> [What to produce] Please look for the string "nlinarith" below and report every line in which it occurs.

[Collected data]
════════════════
omit [Fintype d] [DecidableEq d] in
/-- `σ⁻² ≤ lam^{-2/γ}` (`lam ≥ 1`). [folklore] -/
theorem inv_sigma_sq_le (hlam : 1 ≤ lam) : (((⌈lam ^ (1 / γ)⌉₊ : ℕ) : ℝ) ^ 2)⁻¹ ≤ lam ^ (-(2 / γ)) := by
  have hl : 0 < lam := by linarith
  have h0 : 0 ≤ ((⌈lam ^ (1 / γ)⌉₊ : ℕ) : ℝ)⁻¹ := by positivity
  have h1 := inv_sigma_le (γ := γ) hlam
  have e : lam ^ (-(2 / γ)) = lam ^ (-(1 / γ)) * lam ^ (-(1 / γ)) := by rw [← Real.rpow_add hl]; ring_nf
  rw [e, ← inv_pow, sq]
  exact mul_le_mul h1 h1 h0 (Real.rpow_nonneg hl.le _)

end Scale

/-! ## The six monomials along the family -/

section Small

variable {D : Datum d} (h : D.Valid) {γ lam : ℝ} (hγ : 0 < γ) (hγd : γ ≤ 1 / (4 * (Fintype.card d : ℝ)))

include h hγ hγd in
omit [DecidableEq d] in
/-- Consequences of `0 < γ ≤ 1/(4d)`, `d ≥ 2`: `γ ≤ 1/8`, `4d ≤ 1/γ`, `γ < d - 1`. [folklore] -/
theorem gamma_facts : γ ≤ 1 / 8 ∧ 4 * (Fintype.card d : ℝ) ≤ 1 / γ ∧ γ < (Fintype.card d : ℝ) - 1 ∧ 2 * γ ≤ (Fintype.card d : ℝ) - 1 := by
  have hd : (2 : ℝ) ≤ Fintype.card d := by exact_mod_cast h.hd
  have hd0 : (0 : ℝ) < 4 * (Fintype.card d : ℝ) := by linarith
  have h1 : γ * (4 * (Fintype.card d : ℝ)) ≤ 1 := by rwa [le_div_iff₀ hd0] at hγd
  refine ⟨?_, ?_, ?_, ?_⟩
  · rw [le_div_iff₀ (by norm_num : (0 : ℝ) < 8)]; nlinarith
  · rw [le_div_iff₀ hγ]; linarith
  · nlinarith
  · nlinarith

include h hγ hγd in
omit [DecidableEq d] in
/-- **The six monomials are `≤ 2 lam^{-γ}` each, hence `𝔰 ≤ 12 lam^{-γ}`** along the family with
`r = r(γ)` (CL22 Lemma 5.1 (5.2), (5.4) and the sizes `ν⁻¹`, `σ⁻¹μ^{d-1}`, `κ^{-1/2}μ^{(d-1)/2}`,
`νκ^{1/2}σ⁻²μ⁻²`). [cite: CheskidovLuo2022, §5.1 Lemma 5.1] -/
theorem small_atScale_le (hlam : 1 ≤ lam) : (D.atScale γ lam).small (rOfGamma γ (Fintype.card d)) ≤ 12 * lam ^ (-γ) := by
  obtain ⟨hγ8, hγ4, hγd1, hγ2⟩ := gamma_facts h hγ hγd
  have hl : 0 < lam := by linarith
  have hl0 := hl.le
  set dd : ℝ := (Fintype.card d : ℝ) with hdd
  have hd2 : (2 : ℝ) ≤ dd := by rw [hdd]; exact_mod_cast h.hd
  set k : ℝ := kOfGamma γ dd with hk
  have her : (dd - 1) / rOfGamma γ dd = dd - 1 - γ := er_rOfGamma hγ hγd1
  have ha : aexp d = (dd - 1) / 2 := by rw [aexp]
  -- the parameters of the family
  have eν : (D.atScale γ lam).ν = lam ^ γ := rfl
  have eκ : (D.atScale γ lam).κ = lam ^ k := rfl
  have eμ : (D.atScale γ lam).μ = lam := rfl
  have eσ : (D.atScale γ lam).σ = ⌈lam ^ (1 / γ)⌉₊ := rfl
  have hσinv := inv_sigma_le (γ := γ) hlam
  have hσinv2 := inv_sigma_sq_le (γ := γ) hlam
  have hσle := sigma_le hγ hlam
  have hσ0 : (0 : ℝ) ≤ ((⌈lam ^ (1 / γ)⌉₊ : ℕ) : ℝ)⁻¹ := by positivity
  -- rpow bookkeeping
  have pw : ∀ a b : ℝ, lam ^ a * lam ^ b = lam ^ (a + b) := fun a b => (Real.rpow_add hl a b).symm
  have pκ : ∀ s : ℝ, (lam ^ k) ^ s = lam ^ (k * s) := fun s => (Real.rpow_mul hl0 k s).symm
  have mono : ∀ {a b : ℝ}, a ≤ b → lam ^ a ≤ lam ^ b := fun hab => Real.rpow_le_rpow_of_exponent_le hlam hab
  have nn : ∀ a : ℝ, 0 ≤ lam ^ a := fun a => Real.rpow_nonneg hl0 a
  have hk2 : k * (1 / 2 : ℝ) = 1 / γ + (dd + 1) / 2 - 3 * γ := by rw [hk, kOfGamma]; ring
  have hk2' : k * (-(1 / 2 : ℝ)) = -(1 / γ + (dd + 1) / 2 - 3 * γ) := by rw [hk, kOfGamma]; ring
  -- exponent inequalities
  have c5 : γ + (1 / γ + (dd + 1) / 2 - 3 * γ) + -(2 / γ) + (-2 : ℝ) ≤ -γ := by
    have e : γ + (1 / γ + (dd + 1) / 2 - 3 * γ) + -(2 / γ) + (-2 : ℝ) = -(1 / γ) - 2 * γ + (dd - 3) / 2 := by ring
    rw [e]; linarith
  -- the six bounds
  have t1 : (D.atScale γ lam).ν⁻¹ ≤ 2 * lam ^ (-γ) := by
    rw [eν, ← Real.rpow_neg hl0]; linarith [nn (-γ)]
  have t2 : (D.atScale γ lam).κ ^ (-(1 / 2 : ℝ)) * (D.atScale γ lam).σ *
      (D.atScale γ lam).μ ^ (aexp d + 1 - (dd - 1) / rOfGamma γ dd) ≤ 2 * lam ^ (-γ) := by
    rw [eκ, eσ, eμ, pκ, her, ha, hk2']
    calc lam ^ (-(1 / γ + (dd + 1) / 2 - 3 * γ)) * (⌈lam ^ (1 / γ)⌉₊ : ℝ) * lam ^ ((dd - 1) / 2 + 1 - (dd - 1 - γ))
        ≤ lam ^ (-(1 / γ + (dd + 1) / 2 - 3 * γ)) * (2 * lam ^ (1 / γ)) * lam ^ ((dd - 1) / 2 + 1 - (dd - 1 - γ)) :=
          mul_le_mul_of_nonneg_right (mul_le_mul_of_nonneg_left hσle (nn _)) (nn _)
      _ = 2 * lam ^ (-(1 / γ + (dd + 1) / 2 - 3 * γ) + 1 / γ + ((dd - 1) / 2 + 1 - (dd - 1 - γ))) := by
          rw [← pw, ← pw]; ring
      _ ≤ 2 * lam ^ (-γ) := by
          refine mul_le_mul_of_nonneg_left (mono ?_) zero_le_two
          nlinarith
  have t3 : (D.atScale γ lam).κ ^ (-(1 / 2 : ℝ)) * (D.atScale γ lam).μ ^ aexp d ≤ 2 * lam ^ (-γ) := by
    rw [eκ, eμ, pκ, ha, hk2', pw]
    have : lam ^ (-(1 / γ + (dd + 1) / 2 - 3 * γ) + (dd - 1) / 2) ≤ lam ^ (-γ) := mono (by nlinarith)
    linarith [nn (-(1 / γ + (dd + 1) / 2 - 3 * γ) + (dd - 1) / 2)]
  have t4 : (D.atScale γ lam).ν * (D.atScale γ lam).κ ^ (1 / 2 : ℝ) * ((D.atScale γ lam).σ : ℝ)⁻¹ *
      (D.atScale γ lam).μ ^ (aexp d - 1 - (dd - 1) / rOfGamma γ dd) ≤ 2 * lam ^ (-γ) := by
    rw [eν, eκ, eσ, eμ, pκ, her, ha, hk2]
    calc lam ^ γ * lam ^ (1 / γ + (dd + 1) / 2 - 3 * γ) * ((⌈lam ^ (1 / γ)⌉₊ : ℕ) : ℝ)⁻¹ * lam ^ ((dd - 1) / 2 - 1 - (dd - 1 - γ))
        ≤ lam ^ γ * lam ^ (1 / γ + (dd + 1) / 2 - 3 * γ) * lam ^ (-(1 / γ)) * lam ^ ((dd - 1) / 2 - 1 - (dd - 1 - γ)) :=
          mul_le_mul_of_nonneg_right (mul_le_mul_of_nonneg_left hσinv (mul_nonneg (nn _) (nn _))) (nn _)
      _ = lam ^ (γ + (1 / γ + (dd + 1) / 2 - 3 * γ) + -(1 / γ) + ((dd - 1) / 2 - 1 - (dd - 1 - γ))) := by rw [← pw, ← pw, ← pw]
      _ = lam ^ (-γ) := by congr 1; ring
      _ ≤ 2 * lam ^ (-γ) := by linarith [nn (-γ)]
  have t5 : (D.atScale γ lam).ν * (D.atScale γ lam).κ ^ (1 / 2 : ℝ) * (((D.atScale γ lam).σ : ℝ) ^ 2)⁻¹ *
      (D.atScale γ lam).μ ^ (-2 : ℝ) ≤ 2 * lam ^ (-γ) := by
    rw [eν, eκ, eσ, eμ, pκ, hk2]
    calc lam ^ γ * lam ^ (1 / γ + (dd + 1) / 2 - 3 * γ) * ((((⌈lam ^ (1 / γ)⌉₊ : ℕ) : ℝ)) ^ 2)⁻¹ * lam ^ (-2 : ℝ)
        ≤ lam ^ γ * lam ^ (1 / γ + (dd + 1) / 2 - 3 * γ) * lam ^ (-(2 / γ)) * lam ^ (-2 : ℝ) :=
          mul_le_mul_of_nonneg_right (mul_le_mul_of_nonneg_left hσinv2 (mul_nonneg (nn _) (nn _))) (nn _)
      _ = lam ^ (γ + (1 / γ + (dd + 1) / 2 - 3 * γ) + -(2 / γ) + (-2 : ℝ)) := by rw [← pw, ← pw, ← pw]
      _ ≤ lam ^ (-γ) := mono c5
      _ ≤ 2 * lam ^ (-γ) := by linarith [nn (-γ)]
  have t6 : ((D.atScale γ lam).σ : ℝ)⁻¹ * (D.atScale γ lam).μ ^ (2 * aexp d) ≤ 2 * lam ^ (-γ) := by
    rw [eσ, eμ, ha]
    calc ((⌈lam ^ (1 / γ)⌉₊ : ℕ) : ℝ)⁻¹ * lam ^ (2 * ((dd - 1) / 2)) ≤ lam ^ (-(1 / γ)) * lam ^ (2 * ((dd - 1) / 2)) :=
          mul_le_mul_of_nonneg_right hσinv (nn _)
      _ = lam ^ (-(1 / γ) + 2 * ((dd - 1) / 2)) := pw _ _
      _ ≤ lam ^ (-γ) := mono (by nlinarith)
      _ ≤ 2 * lam ^ (-γ) := by linarith [nn (-γ)]
  unfold small
  simp only [hdd] at t1 t2 t3 t4 t5 t6 ⊢
  linarith

end Small

/-! ## The other parameter-dependent sizes -/

omit [Fintype d] [DecidableEq d] in
/-- `((T+1)κ^{q/2-1}A^q)^{1/q} ≤ (T+1) A κ^{1/2-1/q}` (`q ≥ 1`, `T, A ≥ 0`, `κ ≥ 1`). [folklore] -/
theorem profile_rpow_le {T A κ q : ℝ} (hT : 0 ≤ T) (hA : 0 ≤ A) (hκ : 1 ≤ κ) (hq : 1 ≤ q) :
    ((T + 1) * κ ^ (q / 2 - 1) * A ^ q) ^ (1 / q) ≤ (T + 1) * A * κ ^ (1 / 2 - 1 / q) := by
  have hq0 : 0 < q := by linarith
  have hκ0 : 0 ≤ κ := by linarith
  have hAq : (A ^ q) ^ (1 / q) = A := by rw [one_div]; exact Real.rpow_rpow_inv hA hq0.ne'
  have hexp : (q / 2 - 1) * (1 / q) = 1 / 2 - 1 / q := by field_simp
  have e1 : ((T + 1) * κ ^ (q / 2 - 1) * A ^ q) ^ (1 / q) = (T + 1) ^ (1 / q) * κ ^ (1 / 2 - 1 / q) * A := by
    rw [Real.mul_rpow (by positivity) (by positivity), Real.mul_rpow (by positivity) (by positivity),
      ← Real.rpow_mul hκ0, hAq, hexp]
  rw [e1]
  have h1 : (T + 1) ^ (1 / q) ≤ (T + 1) := by
    have := Real.rpow_le_rpow_of_exponent_le (by linarith : 1 ≤ T + 1) (by rw [div_le_one hq0]; exact hq : 1 / q ≤ 1)
    rwa [Real.rpow_one] at this
  calc (T + 1) ^ (1 / q) * κ ^ (1 / 2 - 1 / q) * A ≤ (T + 1) * κ ^ (1 / 2 - 1 / q) * A :=
        mul_le_mul_of_nonneg_right (mul_le_mul_of_nonneg_right h1 (Real.rpow_nonneg hκ0 _)) hA
    _ = (T + 1) * A * κ ^ (1 / 2 - 1 / q) := by ring



end Datum

end CL22

end Literature.Analysis.FluidPDE


open Set Filter Topology Function MeasureTheory Finset
open scoped ContDiff ENNReal

namespace Literature.Analysis.FluidPDE

namespace Torus

open FunctionSpaces NashGeometric Mikado Intermittent CL22

variable {d : Type*} [Fintype d] [DecidableEq d]

/-- **Existence of a large scale meeting finitely many smallness requirements**: for `γ > 0`,
nonnegative constants `K₁,…,K₆` and positive targets `τ₁,…,τ₆` there is `λ ≥ 1` with
`Kᵢ λ^{-γ} ≤ τᵢ` for all `i` ("for `λ` sufficiently large", CL22 §5). [folklore] -/
theorem exists_large_scale {γ : ℝ} (hγ : 0 < γ) (K₁ K₂ K₃ K₄ K₅ K₆ τ₁ τ₂ τ₃ τ₄ τ₅ τ₆ : ℝ)
    (h₁ : 0 < τ₁) (h₂ : 0 < τ₂) (h₃ : 0 < τ₃) (h₄ : 0 < τ₄) (h₅ : 0 < τ₅) (h₆ : 0 < τ₆) :
    ∃ lam : ℝ, 1 ≤ lam ∧ K₁ * lam ^ (-γ) ≤ τ₁ ∧ K₂ * lam ^ (-γ) ≤ τ₂ ∧ K₃ * lam ^ (-γ) ≤ τ₃ ∧
      K₄ * lam ^ (-γ) ≤ τ₄ ∧ K₅ * lam ^ (-γ) ≤ τ₅ ∧ K₆ * lam ^ (-γ) ≤ τ₆ := by
  have h0 : Tendsto (fun lam : ℝ => lam ^ (-γ)) atTop (𝓝 0) := tendsto_rpow_neg_atTop hγ
  have hK : ∀ K τ : ℝ, 0 < τ → ∀ᶠ lam : ℝ in atTop, K * lam ^ (-γ) ≤ τ := by
    intro K τ hτ
    have h1 : Tendsto (fun lam : ℝ => K * lam ^ (-γ)) atTop (𝓝 0) := by simpa using h0.const_mul K
    exact (h1.eventually_lt_const hτ).mono fun _ h => h.le
  obtain ⟨lam, hlam⟩ := ((eventually_ge_atTop (1 : ℝ)).and ((hK K₁ τ₁ h₁).and ((hK K₂ τ₂ h₂).and ((hK K₃ τ₃ h₃).and
    ((hK K₄ τ₄ h₄).and ((hK K₅ τ₅ h₅).and (hK K₆ τ₆ h₆))))))).exists
  exact ⟨lam, hlam.1, hlam.2.1, hlam.2.2.1, hlam.2.2.2.1, hlam.2.2.2.2.1, hlam.2.2.2.2.2.1, hlam.2.2.2.2.2.2⟩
════════════════
> [Answer area]
  · rw [le_div_iff₀ (by norm_num : (0 : ℝ) < 8)]; nlinarith
  · nlinarith
  · nlinarith
          nlinarith
    have : lam ^ (-(1 / γ + (dd + 1) / 2 - 3 * γ) + (dd - 1) / 2) ≤ lam ^ (-γ) := mono (by nlinarith)
      _ ≤ lam ^ (-γ) := mono (by nlinarith)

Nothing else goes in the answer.